Обращение к святым нередко предваряет весь текст заговора (так называемое молитвенное вступление), например,
Господу Богу помолюса, Пречистой Божьей Мацери поклонюса, Пречистая Божья мацерь приступала. Божья Мацерь с престола вставала, рабе божьей (имярек) ночные говоряла… [ПЗ: № 64], Светую Прачыстую Божу Маци прашу, / Памажы, памажы Ганни раждённай, хрышчонай уроки угаварыць [там же: № 231]; Сватые пророкы, одвэрнитэ урокы [там же: 268]; Святый Дух, Святая дзева Гасподняя Марыя! Или сама сыйдзи, или ангелаў прышли. Нехай мяне зашчышча-юць и заблюдаюць.
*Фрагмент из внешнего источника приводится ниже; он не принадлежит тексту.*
/-- **The angular twist.** For `c : ℝ` and a radius `r₃`: for every open `U ⊇ B̄(0, r₃)` there
is an ambient isotopy `G` of the plane, stationary off a compact subset of `U`, whose stages act
on the disc of radius `r₃` as the flow of `Y(z) = c ⟪z, e₁⟫ • J z`: for `0 ≤ r ≤ r₃`,
`a² + b² = 1` and `0 ≤ t ≤ 1`,
`G t (r a, r b) = r ((1 + a) - λ² (1 - a), 2 λ b) / ((1 + a) + λ² (1 - a))`, `λ = e^{c r t}` (on the
circle of radius `r` this is `tan (u/2) ↦ e^{c r t} tan (u/2)` in the angle `u`). Hirsch (1976),
Ch. 8 §1, Thms. 1.2–1.3 (cut the field off near the disc and integrate; the trajectories are
checked by differentiating the formula). [cite: HirschDT1976, Ch. 8 §1, Thm. 1.3] -/
theorem exists_ambientIsotopy_angularTwist (c : ℝ) {r₃ : ℝ} {U : Set (EuclideanSpace ℝ (Fin 2))}
    (hU : IsOpen U) (hKU : closedBall (0 : EuclideanSpace ℝ (Fin 2)) r₃ ⊆ U) :
    ∃ G : AmbientIsotopy 𝓘(ℝ, EuclideanSpace ℝ (Fin 2)) (EuclideanSpace ℝ (Fin 2)),
      (∃ C : Set (EuclideanSpace ℝ (Fin 2)), IsCompact C ∧ C ⊆ U ∧ ∀ t, ∀ z ∉ C, G.toFun t z = z) ∧
      ∀ (r a b : ℝ), 0 ≤ r → r ≤ r₃ → a ^ 2 + b ^ 2 = 1 → ∀ t ∈ Icc (0 : ℝ) 1,
        G.toFun t ((r * a) • EuclideanSpace.single 0 1 + (r * b) • EuclideanSpace.single 1 1) =
          (r * (((1 + a) - Real.exp (c * r * t) ^ 2 * (1 - a)) /
              ((1 + a) + Real.exp (c * r * t) ^ 2 * (1 - a)))) • EuclideanSpace.single 0 1 +
          (r * (2 * Real.exp (c * r * t) * b /
              ((1 + a) + Real.exp (c * r * t) ^ 2 * (1 - a)))) • EuclideanSpace.single 1 1 := by
  set E0 : EuclideanSpace ℝ (Fin 2) := EuclideanSpace.single 0 1 with hE0
  set E1 : EuclideanSpace ℝ (Fin 2) := EuclideanSpace.single 1 1 with hE1
  have hc0 : ∀ x y : ℝ, (x • E0 + y • E1) 0 = x := fun x y ↦ by simp [E0, E1]
  have hc1 : ∀ x y : ℝ, (x • E0 + y • E1) 1 = y := fun x y ↦ by simp [E0, E1]
  -- the field `Y (z) = c z₁ • (-z₁, z₀)`
  set Y : ℝ × EuclideanSpace ℝ (Fin 2) → EuclideanSpace ℝ (Fin 2) := fun p ↦ (-(c * p.2 1 * p.2 1)) • E0 + (c * p.2 1 * p.2 0) • E1
    with hY
  have hYs : ContDiff ℝ ∞ Y := by
    have h0 : ContDiff ℝ ∞ fun p : ℝ × EuclideanSpace ℝ (Fin 2) ↦ p.2 0 := (contDiff_apply 0).comp contDiff_snd
    have h1 : ContDiff ℝ ∞ fun p : ℝ × EuclideanSpace ℝ (Fin 2) ↦ p.2 1 := (contDiff_apply 1).comp contDiff_snd
    exact (((contDiff_const.mul h1).mul h1).neg.smul contDiff_const).add
      (((contDiff_const.mul h1).mul h0).smul contDiff_const)
  -- index set and trajectories
  set ι := {q : ℝ × ℝ × ℝ // 0 ≤ q.1 ∧ q.1 ≤ r₃ ∧ q.2.1 ^ 2 + q.2.2 ^ 2 = 1} with hι
  -- the formulas, as functions of `(r, a, b, t)`
  set Nf : ℝ → ℝ → ℝ → ℝ := fun r a t ↦ (1 + a) + Real.exp (c * r * t) ^ 2 * (1 - a) with hNf
  set Af : ℝ → ℝ → ℝ → ℝ := fun r a t ↦ ((1 + a) - Real.exp (c * r * t) ^ 2 * (1 - a)) / Nf r a t
    with hAf
  set Bf : ℝ → ℝ → ℝ → ℝ → ℝ := fun r a b t ↦ 2 * Real.exp (c * r * t) * b / Nf r a t with hBf
  set γ : ι → ℝ → EuclideanSpace ℝ (Fin 2) := fun q t ↦ (q.1.1 * Af q.1.1 q.1.2.1 t) • E0 + (q.1.1 * Bf q.1.1 q.1.2.1 q.1.2.2 t) • E1
    with hγ
  have hN_pos : ∀ (q : ι) (t : ℝ), 0 < Nf q.1.1 q.1.2.1 t := fun q t ↦ by
    have hab := q.2.2.2
    exact twist_denom_pos (pow_pos (Real.exp_pos _) 2) (by nlinarith [sq_nonneg q.1.2.2])
  -- derivatives of the formulas
  have hderivAB : ∀ (q : ι) (t : ℝ),
      HasDerivAt (fun t ↦ Af q.1.1 q.1.2.1 t)
        (-(c * q.1.1) * (Bf q.1.1 q.1.2.1 q.1.2.2 t) ^ 2) t ∧
      HasDerivAt (fun t ↦ Bf q.1.1 q.1.2.1 q.1.2.2 t)
        ((c * q.1.1) * Af q.1.1 q.1.2.1 t * Bf q.1.1 q.1.2.1 q.1.2.2 t) t := by
    intro q t
    rcases q with ⟨⟨r, a, b⟩, hr, hr3, hab⟩
    show HasDerivAt (fun t ↦ Af r a t) (-(c * r) * (Bf r a b t) ^ 2) t ∧
      HasDerivAt (fun t ↦ Bf r a b t) ((c * r) * Af r a t * Bf r a b t) t
    set k : ℝ := c * r with hk
    set L : ℝ := Real.exp (k * t) with hL
    -- `λ(t) = exp (k t)`, `λ' = k λ`, `(λ²)' = 2 k λ²`
    have hlam : HasDerivAt (fun t ↦ Real.exp (k * t)) (k * L) t := by
      have h := ((hasDerivAt_id t).const_mul k).exp
      simp only [id_eq, mul_one] at h
      rw [hL, mul_comm (Real.exp (k * t)) k] at *
      exact h
    have hlam2 : HasDerivAt (fun t ↦ Real.exp (k * t) ^ 2) (2 * k * L ^ 2) t := by
      have h := hlam.pow 2
      refine h.congr_deriv ?_
      simp only [Nat.cast_ofNat]
      ring
    have hN : HasDerivAt (fun t ↦ Nf r a t) (2 * k * L ^ 2 * (1 - a)) t := by
      have := (hlam2.mul_const (1 - a)).const_add (1 + a)
      simpa [hNf, hk] using this
    have hnum : HasDerivAt (fun t ↦ (1 + a) - Real.exp (k * t) ^ 2 * (1 - a))
        (-(2 * k * L ^ 2 * (1 - a))) t := by
      have := (hlam2.mul_const (1 - a)).const_sub (1 + a)
      simpa using this
    have hnumB : HasDerivAt (fun t ↦ 2 * Real.exp (k * t) * b) (2 * (k * L) * b) t := by
      have := (hlam.const_mul 2).mul_const b
      simpa using this
    have hNt : Nf r a t = (1 + a) + L ^ 2 * (1 - a) := by simp [hNf, hL, hk]
    have ha2 : a ^ 2 ≤ 1 := by nlinarith [sq_nonneg b]
    have hN0' : (1 + a) + L ^ 2 * (1 - a) ≠ 0 :=
      (twist_denom_pos (pow_pos (Real.exp_pos (k * t)) 2) ha2).ne'
    have hN0 : Nf r a t ≠ 0 := hNt ▸ hN0'
    have hb : b ^ 2 = 1 - a ^ 2 := by linarith
    have hAval : Af r a t = ((1 + a) - L ^ 2 * (1 - a)) / ((1 + a) + L ^ 2 * (1 - a)) := by
      simp [hAf, hNf, hL, hk]
    have hBval : Bf r a b t = 2 * L * b / ((1 + a) + L ^ 2 * (1 - a)) := by
      simp [hBf, hNf, hL, hk]
    have hAfun : (fun t ↦ Af r a t) =
        (fun t ↦ (1 + a) - Real.exp (k * t) ^ 2 * (1 - a)) / fun t ↦ Nf r a t := by
      funext s; simp [hAf, hk]
    have hBfun : (fun t ↦ Bf r a b t) = (fun t ↦ 2 * Real.exp (k * t) * b) / fun t ↦ Nf r a t := by
      funext s; simp [hBf, hk]
    have hB2 : (Bf r a b t) ^ 2 = 4 * L ^ 2 * (1 - a ^ 2) / ((1 + a) + L ^ 2 * (1 - a)) ^ 2 := by
      rw [hBval, div_pow]
      congr 1
      rw [mul_pow, mul_pow, hb]
      ring
    constructor
    · rw [hAfun]
      refine (hnum.div hN hN0).congr_deriv ?_
      rw [hNt, hB2]
      field_simp
      ring
    · rw [hBfun]
      refine (hnumB.div hN hN0).congr_deriv ?_
      rw [hNt, hAval, hBval]
      field_simp
      ring
  -- the trajectories solve the field
  have hderiv : ∀ (q : ι), ∀ t ∈ Ioo (-1 : ℝ) 2, HasDerivAt (γ q) (Y (t, γ q t)) t := by
    intro q t _
    obtain ⟨hA, hB⟩ := hderivAB q t
    have h := ((hA.const_mul q.1.1).smul_const E0).add ((hB.const_mul q.1.1).smul_const E1)
    have hYval : Y (t, γ q t) =
        (q.1.1 * (-(c * q.1.1) * (Bf q.1.1 q.1.2.1 q.1.2.2 t) ^ 2)) • E0 +
        (q.1.1 * ((c * q.1.1) * Af q.1.1 q.1.2.1 t * Bf q.1.1 q.1.2.1 q.1.2.2 t)) • E1 := by
      simp only [hY, hγ, hc0, hc1]
      congr 1 <;> congr 1 <;> ring
    rw [hYval]
    exact h
  -- the tracks stay in the ball of radius `r₃`
  have htrack : ∀ (q : ι), ∀ t ∈ Ioo (-1 : ℝ) 2, γ q t ∈ closedBall (0 : EuclideanSpace ℝ (Fin 2)) r₃ := by
    intro q t _
    rcases q with ⟨⟨r, a, b⟩, hr, hr3, hab⟩
    rw [mem_closedBall_zero_iff]
    simp only [hγ]
    rw [norm_smul_single_add_smul_single]
    have hN0 : Nf r a t ≠ 0 := (hN_pos ⟨(r, a, b), hr, hr3, hab⟩ t).ne'
    have h1 : (Af r a t) ^ 2 + (Bf r a b t) ^ 2 = 1 := by
      simp only [hAf, hBf, hNf] at hN0 ⊢
      exact twist_sq_add_sq hab hN0
    have : (r * Af r a t) ^ 2 + (r * Bf r a b t) ^ 2 = r ^ 2 := by nlinarith [h1]
    rw [this, Real.sqrt_sq hr]
    exact hr3
  obtain ⟨G, hGC, hGc⟩ := exists_ambientIsotopy_of_hasDerivAt hYs hderiv
    (isCompact_closedBall (0 : EuclideanSpace ℝ (Fin 2)) r₃) hU hKU htrack
  refine ⟨G, hGC, fun r a b hr hr3 hab t ht ↦ ?_⟩
  have h := hGc ⟨(r, a, b), hr, hr3, hab⟩ t ht
  have h0 : γ ⟨(r, a, b), hr, hr3, hab⟩ 0 = (r * a) • E0 + (r * b) • E1 := by
    have hN1 : Nf r a 0 = 2 := by simp [hNf]; ring
    simp only [hγ, hAf, hBf, hN1]
    simp only [mul_zero, Real.exp_zero, one_pow, one_mul, mul_one]
    congr 1 <;> congr 1 <;> ring
  rw [h0] at h
  rw [h]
И дух твой найдзе мяне [там же: № 659].
В восточнославянской традиции (в ее украинско-белорусском, но не русском варианте) в качестве сакральных персонажей, которым передается истинная власть над положением вещей, выступают не только христианские сакральные персонажи – Бог, Богородица, святые (хотя к ним, разумеется, заговаривающий апеллирует в первую очередь), – но и персонажи мифологического мира: персонифицированные природные явления, стихии, единицы времени – праздники, дни недели и даже сакральные предметы, и нередко – все они вместе.
В полесских заговорах популярна такая формула, обычно завершающая текст заговора:
Не я ратую, / А Бог ратуе, / Божа Матка, / Божьи празднички. / Микола ратуе, / Борыс ратуе, / И ўсе свята ратуюць. / И Божьи деньки ратуюць. / И понедзельник ратуе. / И ўторок ратуе. / И середа ратуе. / И чэтвер ратуе. / И пьятница ратуе. / И субота ратуе. / И недзеля ратуе [ПЗ: № 580, то же № 263, 332, 393 и др.].